# TASK STATEMENT
Only one stretch of the data below should be repeated: the lines from the line containing "the product within" through the line containing "theorem dotProduct_self_add_le_sq (a", inclusive, exactly as they are.

# Data items
=== Begin Enclosure ===

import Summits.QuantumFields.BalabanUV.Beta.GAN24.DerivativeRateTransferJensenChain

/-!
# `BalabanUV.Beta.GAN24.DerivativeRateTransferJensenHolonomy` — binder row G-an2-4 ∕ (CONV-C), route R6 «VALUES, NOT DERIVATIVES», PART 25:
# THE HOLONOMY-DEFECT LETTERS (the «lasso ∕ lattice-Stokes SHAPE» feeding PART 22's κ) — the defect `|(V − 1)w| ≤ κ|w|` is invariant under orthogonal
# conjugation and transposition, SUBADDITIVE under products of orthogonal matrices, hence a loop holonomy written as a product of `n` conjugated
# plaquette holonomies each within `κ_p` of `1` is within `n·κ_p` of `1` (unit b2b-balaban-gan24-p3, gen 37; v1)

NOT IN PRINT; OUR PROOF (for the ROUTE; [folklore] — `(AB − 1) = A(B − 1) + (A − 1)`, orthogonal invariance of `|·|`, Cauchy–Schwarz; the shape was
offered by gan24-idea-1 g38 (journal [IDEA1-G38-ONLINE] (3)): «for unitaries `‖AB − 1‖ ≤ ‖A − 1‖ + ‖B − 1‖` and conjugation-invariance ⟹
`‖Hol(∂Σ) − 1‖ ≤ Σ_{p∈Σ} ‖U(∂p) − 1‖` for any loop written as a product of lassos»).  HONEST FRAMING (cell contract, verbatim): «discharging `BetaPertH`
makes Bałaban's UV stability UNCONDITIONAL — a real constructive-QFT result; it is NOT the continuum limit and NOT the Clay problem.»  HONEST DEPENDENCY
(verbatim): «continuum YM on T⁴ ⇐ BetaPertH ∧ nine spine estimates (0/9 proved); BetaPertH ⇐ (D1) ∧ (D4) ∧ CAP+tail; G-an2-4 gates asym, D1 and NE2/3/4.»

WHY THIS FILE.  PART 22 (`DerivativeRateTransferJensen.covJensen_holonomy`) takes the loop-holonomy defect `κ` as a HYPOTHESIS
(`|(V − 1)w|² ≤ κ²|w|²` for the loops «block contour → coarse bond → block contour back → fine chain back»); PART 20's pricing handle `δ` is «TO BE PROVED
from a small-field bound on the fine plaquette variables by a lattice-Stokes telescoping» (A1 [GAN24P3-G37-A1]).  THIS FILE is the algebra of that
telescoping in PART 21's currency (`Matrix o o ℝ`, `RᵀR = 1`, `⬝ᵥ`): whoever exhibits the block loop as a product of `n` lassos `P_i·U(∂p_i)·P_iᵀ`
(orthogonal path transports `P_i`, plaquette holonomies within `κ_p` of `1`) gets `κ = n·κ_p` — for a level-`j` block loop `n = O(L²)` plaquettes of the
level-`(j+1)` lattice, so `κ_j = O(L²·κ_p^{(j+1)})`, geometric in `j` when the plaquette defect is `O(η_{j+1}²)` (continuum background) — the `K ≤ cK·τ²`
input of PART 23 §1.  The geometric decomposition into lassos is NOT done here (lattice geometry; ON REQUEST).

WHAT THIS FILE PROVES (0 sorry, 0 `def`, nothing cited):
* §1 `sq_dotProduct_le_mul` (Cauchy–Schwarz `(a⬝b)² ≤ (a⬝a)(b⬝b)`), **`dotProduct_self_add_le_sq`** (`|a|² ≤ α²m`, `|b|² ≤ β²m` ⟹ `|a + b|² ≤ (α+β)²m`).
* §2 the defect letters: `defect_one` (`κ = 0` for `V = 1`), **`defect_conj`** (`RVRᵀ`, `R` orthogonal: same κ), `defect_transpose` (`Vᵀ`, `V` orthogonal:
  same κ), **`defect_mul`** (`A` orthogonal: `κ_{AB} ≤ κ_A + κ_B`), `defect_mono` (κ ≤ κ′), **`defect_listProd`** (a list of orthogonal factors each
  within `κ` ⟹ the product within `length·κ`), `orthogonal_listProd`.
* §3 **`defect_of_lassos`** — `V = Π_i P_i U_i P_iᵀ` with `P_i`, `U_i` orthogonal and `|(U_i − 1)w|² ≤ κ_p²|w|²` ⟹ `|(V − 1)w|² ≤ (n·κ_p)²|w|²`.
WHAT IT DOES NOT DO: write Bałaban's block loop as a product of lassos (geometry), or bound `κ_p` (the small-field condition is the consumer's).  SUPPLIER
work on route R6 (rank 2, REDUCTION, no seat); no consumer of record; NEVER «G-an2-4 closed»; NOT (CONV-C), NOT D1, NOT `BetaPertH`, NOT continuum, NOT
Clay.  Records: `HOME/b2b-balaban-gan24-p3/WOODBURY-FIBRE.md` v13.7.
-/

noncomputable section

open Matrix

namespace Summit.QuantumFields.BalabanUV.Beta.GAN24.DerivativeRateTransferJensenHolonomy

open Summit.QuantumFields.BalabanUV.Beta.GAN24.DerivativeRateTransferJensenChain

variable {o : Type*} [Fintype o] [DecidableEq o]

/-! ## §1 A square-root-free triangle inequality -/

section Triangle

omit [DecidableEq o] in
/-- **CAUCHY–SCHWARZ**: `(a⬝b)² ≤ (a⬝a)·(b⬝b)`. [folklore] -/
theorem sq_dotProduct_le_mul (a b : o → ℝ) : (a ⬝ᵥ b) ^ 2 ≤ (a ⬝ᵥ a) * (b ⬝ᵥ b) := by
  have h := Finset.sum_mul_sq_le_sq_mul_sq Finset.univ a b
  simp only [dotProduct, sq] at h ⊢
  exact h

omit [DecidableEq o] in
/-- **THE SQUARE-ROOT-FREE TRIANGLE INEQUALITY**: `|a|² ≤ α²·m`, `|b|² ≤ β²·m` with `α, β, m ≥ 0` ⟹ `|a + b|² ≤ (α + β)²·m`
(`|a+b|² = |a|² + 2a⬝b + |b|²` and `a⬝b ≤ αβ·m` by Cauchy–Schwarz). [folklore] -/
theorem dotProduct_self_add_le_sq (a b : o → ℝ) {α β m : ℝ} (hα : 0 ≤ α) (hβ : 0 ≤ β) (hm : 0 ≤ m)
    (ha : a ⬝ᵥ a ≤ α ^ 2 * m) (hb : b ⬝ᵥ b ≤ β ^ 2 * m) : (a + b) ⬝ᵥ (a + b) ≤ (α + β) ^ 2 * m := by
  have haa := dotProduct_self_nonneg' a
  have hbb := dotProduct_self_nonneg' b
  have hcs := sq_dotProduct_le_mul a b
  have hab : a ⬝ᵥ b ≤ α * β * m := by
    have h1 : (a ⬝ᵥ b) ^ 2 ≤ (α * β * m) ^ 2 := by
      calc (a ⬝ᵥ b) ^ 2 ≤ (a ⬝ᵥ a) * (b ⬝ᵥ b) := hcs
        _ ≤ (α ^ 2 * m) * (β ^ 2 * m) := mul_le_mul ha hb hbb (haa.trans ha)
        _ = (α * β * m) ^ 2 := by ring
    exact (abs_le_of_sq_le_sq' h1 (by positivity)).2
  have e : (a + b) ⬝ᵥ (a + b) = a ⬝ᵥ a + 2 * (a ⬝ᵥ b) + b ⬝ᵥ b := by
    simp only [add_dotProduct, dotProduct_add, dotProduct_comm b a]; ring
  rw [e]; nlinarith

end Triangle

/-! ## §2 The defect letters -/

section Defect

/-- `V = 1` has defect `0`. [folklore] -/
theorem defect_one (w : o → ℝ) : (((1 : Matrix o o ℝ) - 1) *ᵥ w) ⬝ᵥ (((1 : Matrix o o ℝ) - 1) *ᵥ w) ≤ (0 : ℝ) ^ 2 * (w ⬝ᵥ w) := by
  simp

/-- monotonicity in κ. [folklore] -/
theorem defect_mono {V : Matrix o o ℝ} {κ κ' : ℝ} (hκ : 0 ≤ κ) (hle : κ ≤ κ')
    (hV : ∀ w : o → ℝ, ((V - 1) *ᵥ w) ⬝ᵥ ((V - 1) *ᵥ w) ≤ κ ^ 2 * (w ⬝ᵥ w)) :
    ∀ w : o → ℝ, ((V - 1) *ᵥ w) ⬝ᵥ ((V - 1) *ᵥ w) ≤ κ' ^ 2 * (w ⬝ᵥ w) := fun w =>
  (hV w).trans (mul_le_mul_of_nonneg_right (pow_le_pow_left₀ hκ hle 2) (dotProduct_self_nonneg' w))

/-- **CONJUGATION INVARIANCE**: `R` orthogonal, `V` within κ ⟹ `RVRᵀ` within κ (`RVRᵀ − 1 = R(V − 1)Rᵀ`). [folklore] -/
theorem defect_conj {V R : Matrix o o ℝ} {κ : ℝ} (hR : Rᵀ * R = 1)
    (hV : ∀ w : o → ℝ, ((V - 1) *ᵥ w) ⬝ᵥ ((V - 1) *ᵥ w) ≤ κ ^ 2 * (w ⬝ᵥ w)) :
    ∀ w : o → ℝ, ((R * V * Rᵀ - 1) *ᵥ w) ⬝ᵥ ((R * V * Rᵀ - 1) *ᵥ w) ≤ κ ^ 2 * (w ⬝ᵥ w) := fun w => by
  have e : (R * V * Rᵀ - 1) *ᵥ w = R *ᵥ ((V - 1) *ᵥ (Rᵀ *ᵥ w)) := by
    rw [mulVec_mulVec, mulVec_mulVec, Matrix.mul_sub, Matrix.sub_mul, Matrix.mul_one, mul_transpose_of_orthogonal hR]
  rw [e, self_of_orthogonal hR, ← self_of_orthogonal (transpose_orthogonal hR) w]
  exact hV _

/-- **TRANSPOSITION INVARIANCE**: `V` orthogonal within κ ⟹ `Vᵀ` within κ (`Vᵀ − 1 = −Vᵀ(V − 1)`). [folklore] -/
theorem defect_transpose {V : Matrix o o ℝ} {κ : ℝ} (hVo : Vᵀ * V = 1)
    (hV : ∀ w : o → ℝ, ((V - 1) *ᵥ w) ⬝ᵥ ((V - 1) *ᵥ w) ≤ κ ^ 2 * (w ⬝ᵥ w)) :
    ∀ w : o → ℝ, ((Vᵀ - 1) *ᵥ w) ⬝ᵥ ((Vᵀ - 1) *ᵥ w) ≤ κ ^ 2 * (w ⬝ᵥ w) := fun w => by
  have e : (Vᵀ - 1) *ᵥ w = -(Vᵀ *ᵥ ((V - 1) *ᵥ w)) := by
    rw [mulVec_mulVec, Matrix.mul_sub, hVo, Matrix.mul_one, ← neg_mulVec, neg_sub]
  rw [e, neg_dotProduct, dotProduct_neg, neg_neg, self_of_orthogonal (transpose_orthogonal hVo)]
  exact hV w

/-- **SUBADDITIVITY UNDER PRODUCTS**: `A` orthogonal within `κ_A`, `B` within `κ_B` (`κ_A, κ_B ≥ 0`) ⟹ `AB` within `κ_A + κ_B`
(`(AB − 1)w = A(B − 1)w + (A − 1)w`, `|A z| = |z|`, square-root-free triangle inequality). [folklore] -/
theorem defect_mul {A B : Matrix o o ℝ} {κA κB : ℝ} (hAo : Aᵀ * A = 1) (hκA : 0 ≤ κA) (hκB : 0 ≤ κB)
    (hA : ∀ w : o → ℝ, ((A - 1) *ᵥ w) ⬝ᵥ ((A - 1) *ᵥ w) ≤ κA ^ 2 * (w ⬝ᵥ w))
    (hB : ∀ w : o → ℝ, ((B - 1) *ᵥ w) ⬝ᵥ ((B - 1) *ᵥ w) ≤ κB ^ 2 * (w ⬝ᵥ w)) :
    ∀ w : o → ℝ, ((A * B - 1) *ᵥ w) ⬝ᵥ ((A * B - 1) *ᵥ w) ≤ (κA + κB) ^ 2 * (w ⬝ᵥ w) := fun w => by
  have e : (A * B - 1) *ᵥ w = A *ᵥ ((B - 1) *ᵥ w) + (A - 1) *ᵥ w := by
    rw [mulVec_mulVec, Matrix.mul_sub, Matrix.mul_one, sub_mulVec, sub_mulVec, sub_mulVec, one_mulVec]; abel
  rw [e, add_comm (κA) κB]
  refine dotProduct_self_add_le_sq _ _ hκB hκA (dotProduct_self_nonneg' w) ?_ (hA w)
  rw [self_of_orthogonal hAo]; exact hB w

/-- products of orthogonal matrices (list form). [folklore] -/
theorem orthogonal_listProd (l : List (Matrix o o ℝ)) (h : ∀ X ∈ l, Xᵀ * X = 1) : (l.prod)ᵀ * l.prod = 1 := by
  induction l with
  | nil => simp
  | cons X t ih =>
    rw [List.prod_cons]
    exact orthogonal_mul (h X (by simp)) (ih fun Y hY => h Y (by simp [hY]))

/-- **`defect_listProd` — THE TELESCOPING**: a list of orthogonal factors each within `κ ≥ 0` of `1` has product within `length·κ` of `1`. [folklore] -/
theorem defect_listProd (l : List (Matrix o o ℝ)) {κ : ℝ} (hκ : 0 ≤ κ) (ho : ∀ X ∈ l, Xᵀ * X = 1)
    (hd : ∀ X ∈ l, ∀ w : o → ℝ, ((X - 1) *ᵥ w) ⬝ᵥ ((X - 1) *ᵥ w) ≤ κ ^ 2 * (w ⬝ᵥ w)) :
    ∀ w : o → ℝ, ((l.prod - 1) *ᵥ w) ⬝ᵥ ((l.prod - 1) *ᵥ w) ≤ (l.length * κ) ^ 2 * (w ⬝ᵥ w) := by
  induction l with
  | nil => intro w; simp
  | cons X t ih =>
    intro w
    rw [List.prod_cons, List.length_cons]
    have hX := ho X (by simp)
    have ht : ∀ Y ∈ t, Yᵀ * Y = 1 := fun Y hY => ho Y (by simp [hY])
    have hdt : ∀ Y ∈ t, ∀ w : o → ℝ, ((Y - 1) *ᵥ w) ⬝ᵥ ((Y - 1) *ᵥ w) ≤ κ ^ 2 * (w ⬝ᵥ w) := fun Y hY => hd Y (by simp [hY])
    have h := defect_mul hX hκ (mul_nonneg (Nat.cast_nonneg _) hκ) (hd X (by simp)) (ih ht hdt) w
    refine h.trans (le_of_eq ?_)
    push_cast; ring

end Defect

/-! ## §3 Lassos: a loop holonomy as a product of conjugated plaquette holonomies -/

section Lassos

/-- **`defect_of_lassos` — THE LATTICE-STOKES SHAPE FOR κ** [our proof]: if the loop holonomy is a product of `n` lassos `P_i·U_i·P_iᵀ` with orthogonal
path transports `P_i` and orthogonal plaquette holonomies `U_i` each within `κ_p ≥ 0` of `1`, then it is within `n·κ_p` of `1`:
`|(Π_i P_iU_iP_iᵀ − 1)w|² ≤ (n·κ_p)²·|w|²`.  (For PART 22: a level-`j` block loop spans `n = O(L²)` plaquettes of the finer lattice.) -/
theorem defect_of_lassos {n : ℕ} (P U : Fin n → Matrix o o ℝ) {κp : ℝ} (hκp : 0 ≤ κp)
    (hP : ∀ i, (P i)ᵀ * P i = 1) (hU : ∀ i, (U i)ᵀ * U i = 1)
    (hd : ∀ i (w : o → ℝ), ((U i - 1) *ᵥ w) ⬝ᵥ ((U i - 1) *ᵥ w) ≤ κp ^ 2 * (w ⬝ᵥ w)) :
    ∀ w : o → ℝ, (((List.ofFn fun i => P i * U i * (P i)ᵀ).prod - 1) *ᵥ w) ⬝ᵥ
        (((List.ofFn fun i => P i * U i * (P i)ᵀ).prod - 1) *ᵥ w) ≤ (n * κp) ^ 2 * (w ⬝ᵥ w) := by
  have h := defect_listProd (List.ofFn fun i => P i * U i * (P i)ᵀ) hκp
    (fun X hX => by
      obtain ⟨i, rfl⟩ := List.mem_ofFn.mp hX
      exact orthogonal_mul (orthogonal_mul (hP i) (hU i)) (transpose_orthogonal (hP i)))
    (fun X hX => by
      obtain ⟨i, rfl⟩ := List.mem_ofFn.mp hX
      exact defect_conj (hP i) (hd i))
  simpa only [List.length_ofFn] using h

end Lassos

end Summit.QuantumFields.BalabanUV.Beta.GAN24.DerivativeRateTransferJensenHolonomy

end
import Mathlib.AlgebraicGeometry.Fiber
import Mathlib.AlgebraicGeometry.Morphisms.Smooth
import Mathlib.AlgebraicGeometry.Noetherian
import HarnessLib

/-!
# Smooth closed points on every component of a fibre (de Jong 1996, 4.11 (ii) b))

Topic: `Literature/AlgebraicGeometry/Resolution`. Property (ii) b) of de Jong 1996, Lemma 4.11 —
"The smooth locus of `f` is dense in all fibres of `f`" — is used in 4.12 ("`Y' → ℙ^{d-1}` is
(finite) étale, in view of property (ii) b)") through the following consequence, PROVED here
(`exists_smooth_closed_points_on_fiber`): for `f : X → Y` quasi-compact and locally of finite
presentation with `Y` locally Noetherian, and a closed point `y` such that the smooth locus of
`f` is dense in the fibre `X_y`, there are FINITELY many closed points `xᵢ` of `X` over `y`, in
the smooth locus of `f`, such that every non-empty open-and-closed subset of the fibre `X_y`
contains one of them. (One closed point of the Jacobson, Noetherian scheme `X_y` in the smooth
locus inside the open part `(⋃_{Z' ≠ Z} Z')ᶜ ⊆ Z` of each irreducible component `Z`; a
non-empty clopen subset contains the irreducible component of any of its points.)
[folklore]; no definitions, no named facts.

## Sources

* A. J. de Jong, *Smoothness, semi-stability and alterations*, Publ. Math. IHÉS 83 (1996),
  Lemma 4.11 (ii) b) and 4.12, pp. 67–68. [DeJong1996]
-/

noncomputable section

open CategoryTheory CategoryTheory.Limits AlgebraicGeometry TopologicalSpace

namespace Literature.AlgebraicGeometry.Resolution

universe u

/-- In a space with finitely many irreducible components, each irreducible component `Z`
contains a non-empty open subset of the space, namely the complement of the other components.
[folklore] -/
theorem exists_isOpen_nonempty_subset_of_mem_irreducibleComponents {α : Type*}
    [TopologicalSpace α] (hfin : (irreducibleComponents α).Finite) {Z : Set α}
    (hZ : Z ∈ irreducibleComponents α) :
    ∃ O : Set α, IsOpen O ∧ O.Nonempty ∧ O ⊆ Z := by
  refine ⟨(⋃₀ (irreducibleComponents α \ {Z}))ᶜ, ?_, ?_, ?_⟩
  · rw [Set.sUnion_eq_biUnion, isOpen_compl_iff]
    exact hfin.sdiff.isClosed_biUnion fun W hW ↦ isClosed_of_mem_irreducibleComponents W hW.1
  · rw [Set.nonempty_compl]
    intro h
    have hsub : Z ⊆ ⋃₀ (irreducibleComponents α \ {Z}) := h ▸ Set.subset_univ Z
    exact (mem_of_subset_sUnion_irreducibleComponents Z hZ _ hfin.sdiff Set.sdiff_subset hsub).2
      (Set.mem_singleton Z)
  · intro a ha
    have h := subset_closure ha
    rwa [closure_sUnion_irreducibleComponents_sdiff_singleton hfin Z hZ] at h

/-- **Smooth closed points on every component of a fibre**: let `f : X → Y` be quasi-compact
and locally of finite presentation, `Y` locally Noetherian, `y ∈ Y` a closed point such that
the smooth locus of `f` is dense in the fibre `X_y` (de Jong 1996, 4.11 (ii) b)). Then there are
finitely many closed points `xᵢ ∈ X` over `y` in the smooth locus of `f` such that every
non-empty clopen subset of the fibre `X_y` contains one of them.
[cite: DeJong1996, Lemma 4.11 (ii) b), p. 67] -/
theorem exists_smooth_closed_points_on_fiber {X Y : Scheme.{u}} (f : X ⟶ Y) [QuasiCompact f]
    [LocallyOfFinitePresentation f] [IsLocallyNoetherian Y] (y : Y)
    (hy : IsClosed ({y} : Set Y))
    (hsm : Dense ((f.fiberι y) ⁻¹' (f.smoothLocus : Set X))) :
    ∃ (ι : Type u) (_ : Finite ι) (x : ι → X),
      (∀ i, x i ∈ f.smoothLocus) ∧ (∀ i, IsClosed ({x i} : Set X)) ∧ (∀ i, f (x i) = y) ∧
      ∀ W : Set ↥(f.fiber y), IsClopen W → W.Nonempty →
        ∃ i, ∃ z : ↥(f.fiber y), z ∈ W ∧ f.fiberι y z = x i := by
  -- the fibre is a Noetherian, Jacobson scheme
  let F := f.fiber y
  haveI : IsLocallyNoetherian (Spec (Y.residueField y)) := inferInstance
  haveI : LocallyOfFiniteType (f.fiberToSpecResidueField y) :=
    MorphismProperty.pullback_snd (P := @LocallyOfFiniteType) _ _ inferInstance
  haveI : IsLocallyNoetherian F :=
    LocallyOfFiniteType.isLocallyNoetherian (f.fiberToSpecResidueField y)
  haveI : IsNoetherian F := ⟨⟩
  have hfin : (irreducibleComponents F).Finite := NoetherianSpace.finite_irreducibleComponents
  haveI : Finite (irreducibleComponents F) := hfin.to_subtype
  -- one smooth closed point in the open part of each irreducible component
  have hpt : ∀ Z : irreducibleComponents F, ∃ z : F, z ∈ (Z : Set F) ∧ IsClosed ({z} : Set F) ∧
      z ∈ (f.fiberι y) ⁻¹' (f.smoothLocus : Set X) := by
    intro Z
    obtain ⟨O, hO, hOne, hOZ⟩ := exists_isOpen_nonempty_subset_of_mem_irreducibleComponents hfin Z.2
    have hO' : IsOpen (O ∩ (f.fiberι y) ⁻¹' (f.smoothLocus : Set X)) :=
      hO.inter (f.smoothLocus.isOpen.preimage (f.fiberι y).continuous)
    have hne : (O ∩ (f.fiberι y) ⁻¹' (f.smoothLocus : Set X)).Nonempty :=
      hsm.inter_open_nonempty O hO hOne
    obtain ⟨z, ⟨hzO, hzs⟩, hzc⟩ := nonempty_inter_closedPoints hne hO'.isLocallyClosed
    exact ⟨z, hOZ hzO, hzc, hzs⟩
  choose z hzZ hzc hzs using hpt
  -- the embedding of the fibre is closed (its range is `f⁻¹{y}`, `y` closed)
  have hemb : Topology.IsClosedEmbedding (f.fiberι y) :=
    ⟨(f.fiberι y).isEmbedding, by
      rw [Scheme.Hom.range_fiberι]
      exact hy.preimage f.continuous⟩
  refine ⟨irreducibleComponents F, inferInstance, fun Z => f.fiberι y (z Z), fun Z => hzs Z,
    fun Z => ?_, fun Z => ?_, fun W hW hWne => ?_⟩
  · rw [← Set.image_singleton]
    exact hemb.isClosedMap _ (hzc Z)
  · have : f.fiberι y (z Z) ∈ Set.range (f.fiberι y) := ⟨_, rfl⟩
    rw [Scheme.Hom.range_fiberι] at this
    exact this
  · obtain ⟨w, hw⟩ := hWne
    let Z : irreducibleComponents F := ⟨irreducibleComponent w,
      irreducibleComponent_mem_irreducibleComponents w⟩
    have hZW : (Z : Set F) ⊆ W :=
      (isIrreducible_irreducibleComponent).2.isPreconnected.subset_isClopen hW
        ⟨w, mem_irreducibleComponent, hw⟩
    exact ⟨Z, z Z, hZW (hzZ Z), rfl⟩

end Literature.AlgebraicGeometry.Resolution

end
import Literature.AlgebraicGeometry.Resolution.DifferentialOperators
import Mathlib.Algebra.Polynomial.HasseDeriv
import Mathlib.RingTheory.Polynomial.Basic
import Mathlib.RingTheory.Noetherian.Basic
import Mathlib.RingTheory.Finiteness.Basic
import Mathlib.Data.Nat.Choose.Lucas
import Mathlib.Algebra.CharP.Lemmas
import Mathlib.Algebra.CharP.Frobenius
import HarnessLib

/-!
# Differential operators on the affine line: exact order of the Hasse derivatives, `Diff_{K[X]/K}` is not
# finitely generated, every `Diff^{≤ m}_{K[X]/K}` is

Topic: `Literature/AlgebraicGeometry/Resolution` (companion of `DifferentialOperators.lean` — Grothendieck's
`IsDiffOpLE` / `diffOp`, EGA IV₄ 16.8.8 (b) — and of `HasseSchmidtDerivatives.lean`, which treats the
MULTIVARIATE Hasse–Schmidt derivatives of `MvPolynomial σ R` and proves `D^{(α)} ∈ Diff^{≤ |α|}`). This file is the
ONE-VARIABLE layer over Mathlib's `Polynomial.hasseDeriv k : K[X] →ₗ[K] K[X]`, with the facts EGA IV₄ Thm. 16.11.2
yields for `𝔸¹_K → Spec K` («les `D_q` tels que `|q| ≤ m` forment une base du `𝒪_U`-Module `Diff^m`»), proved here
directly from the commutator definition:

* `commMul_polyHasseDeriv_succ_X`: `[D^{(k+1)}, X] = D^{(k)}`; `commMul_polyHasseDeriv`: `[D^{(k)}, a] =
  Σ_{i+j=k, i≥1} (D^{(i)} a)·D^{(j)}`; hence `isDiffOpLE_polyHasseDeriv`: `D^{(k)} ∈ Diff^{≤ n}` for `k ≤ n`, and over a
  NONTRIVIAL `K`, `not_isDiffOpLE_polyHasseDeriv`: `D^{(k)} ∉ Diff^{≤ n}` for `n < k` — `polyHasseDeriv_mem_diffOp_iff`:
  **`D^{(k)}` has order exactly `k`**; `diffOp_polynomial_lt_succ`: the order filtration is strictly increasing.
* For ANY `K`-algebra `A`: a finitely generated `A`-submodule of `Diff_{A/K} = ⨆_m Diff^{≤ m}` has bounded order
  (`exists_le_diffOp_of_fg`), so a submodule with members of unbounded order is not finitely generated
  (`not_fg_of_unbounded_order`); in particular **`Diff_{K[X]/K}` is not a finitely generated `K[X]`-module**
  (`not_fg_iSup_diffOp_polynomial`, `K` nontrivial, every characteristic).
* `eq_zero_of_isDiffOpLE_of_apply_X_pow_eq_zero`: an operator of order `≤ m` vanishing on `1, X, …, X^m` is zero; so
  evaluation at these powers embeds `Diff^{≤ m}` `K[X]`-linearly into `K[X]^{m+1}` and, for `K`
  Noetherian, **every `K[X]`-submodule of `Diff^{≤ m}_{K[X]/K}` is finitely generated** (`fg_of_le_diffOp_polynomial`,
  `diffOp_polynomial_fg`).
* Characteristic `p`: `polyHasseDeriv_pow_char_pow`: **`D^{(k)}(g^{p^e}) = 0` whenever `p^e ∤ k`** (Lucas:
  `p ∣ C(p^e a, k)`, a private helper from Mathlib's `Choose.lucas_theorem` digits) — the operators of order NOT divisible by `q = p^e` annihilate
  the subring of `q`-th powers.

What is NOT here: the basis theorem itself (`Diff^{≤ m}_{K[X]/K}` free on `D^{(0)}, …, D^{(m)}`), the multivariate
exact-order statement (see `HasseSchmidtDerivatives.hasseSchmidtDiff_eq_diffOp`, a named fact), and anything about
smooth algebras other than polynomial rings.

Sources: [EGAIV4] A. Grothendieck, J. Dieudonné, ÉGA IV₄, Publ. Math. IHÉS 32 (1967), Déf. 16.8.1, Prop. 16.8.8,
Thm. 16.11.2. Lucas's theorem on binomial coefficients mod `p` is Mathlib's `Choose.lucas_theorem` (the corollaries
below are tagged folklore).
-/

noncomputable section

=== End Enclosure ===

# RESPONSE TO THE EXERCISE
  within `κ` ⟹ the product within `length·κ`), `orthogonal_listProd`.
* §3 **`defect_of_lassos`** — `V = Π_i P_i U_i P_iᵀ` with `P_i`, `U_i` orthogonal and `|(U_i − 1)w|² ≤ κ_p²|w|²` ⟹ `|(V − 1)w|² ≤ (n·κ_p)²|w|²`.
WHAT IT DOES NOT DO: write Bałaban's block loop as a product of lassos (geometry), or bound `κ_p` (the small-field condition is the consumer's).  SUPPLIER
work on route R6 (rank 2, REDUCTION, no seat); no consumer of record; NEVER «G-an2-4 closed»; NOT (CONV-C), NOT D1, NOT `BetaPertH`, NOT continuum, NOT
Clay.  Records: `HOME/b2b-balaban-gan24-p3/WOODBURY-FIBRE.md` v13.7.
-/

noncomputable section

open Matrix

namespace Summit.QuantumFields.BalabanUV.Beta.GAN24.DerivativeRateTransferJensenHolonomy

open Summit.QuantumFields.BalabanUV.Beta.GAN24.DerivativeRateTransferJensenChain

variable {o : Type*} [Fintype o] [DecidableEq o]

/-! ## §1 A square-root-free triangle inequality -/

section Triangle

omit [DecidableEq o] in
/-- **CAUCHY–SCHWARZ**: `(a⬝b)² ≤ (a⬝a)·(b⬝b)`. [folklore] -/
theorem sq_dotProduct_le_mul (a b : o → ℝ) : (a ⬝ᵥ b) ^ 2 ≤ (a ⬝ᵥ a) * (b ⬝ᵥ b) := by
  have h := Finset.sum_mul_sq_le_sq_mul_sq Finset.univ a b
  simp only [dotProduct, sq] at h ⊢
  exact h

omit [DecidableEq o] in
/-- **THE SQUARE-ROOT-FREE TRIANGLE INEQUALITY**: `|a|² ≤ α²·m`, `|b|² ≤ β²·m` with `α, β, m ≥ 0` ⟹ `|a + b|² ≤ (α + β)²·m`
(`|a+b|² = |a|² + 2a⬝b + |b|²` and `a⬝b ≤ αβ·m` by Cauchy–Schwarz). [folklore] -/
theorem dotProduct_self_add_le_sq (a b : o → ℝ) {α β m : ℝ} (hα : 0 ≤ α) (hβ : 0 ≤ β) (hm : 0 ≤ m)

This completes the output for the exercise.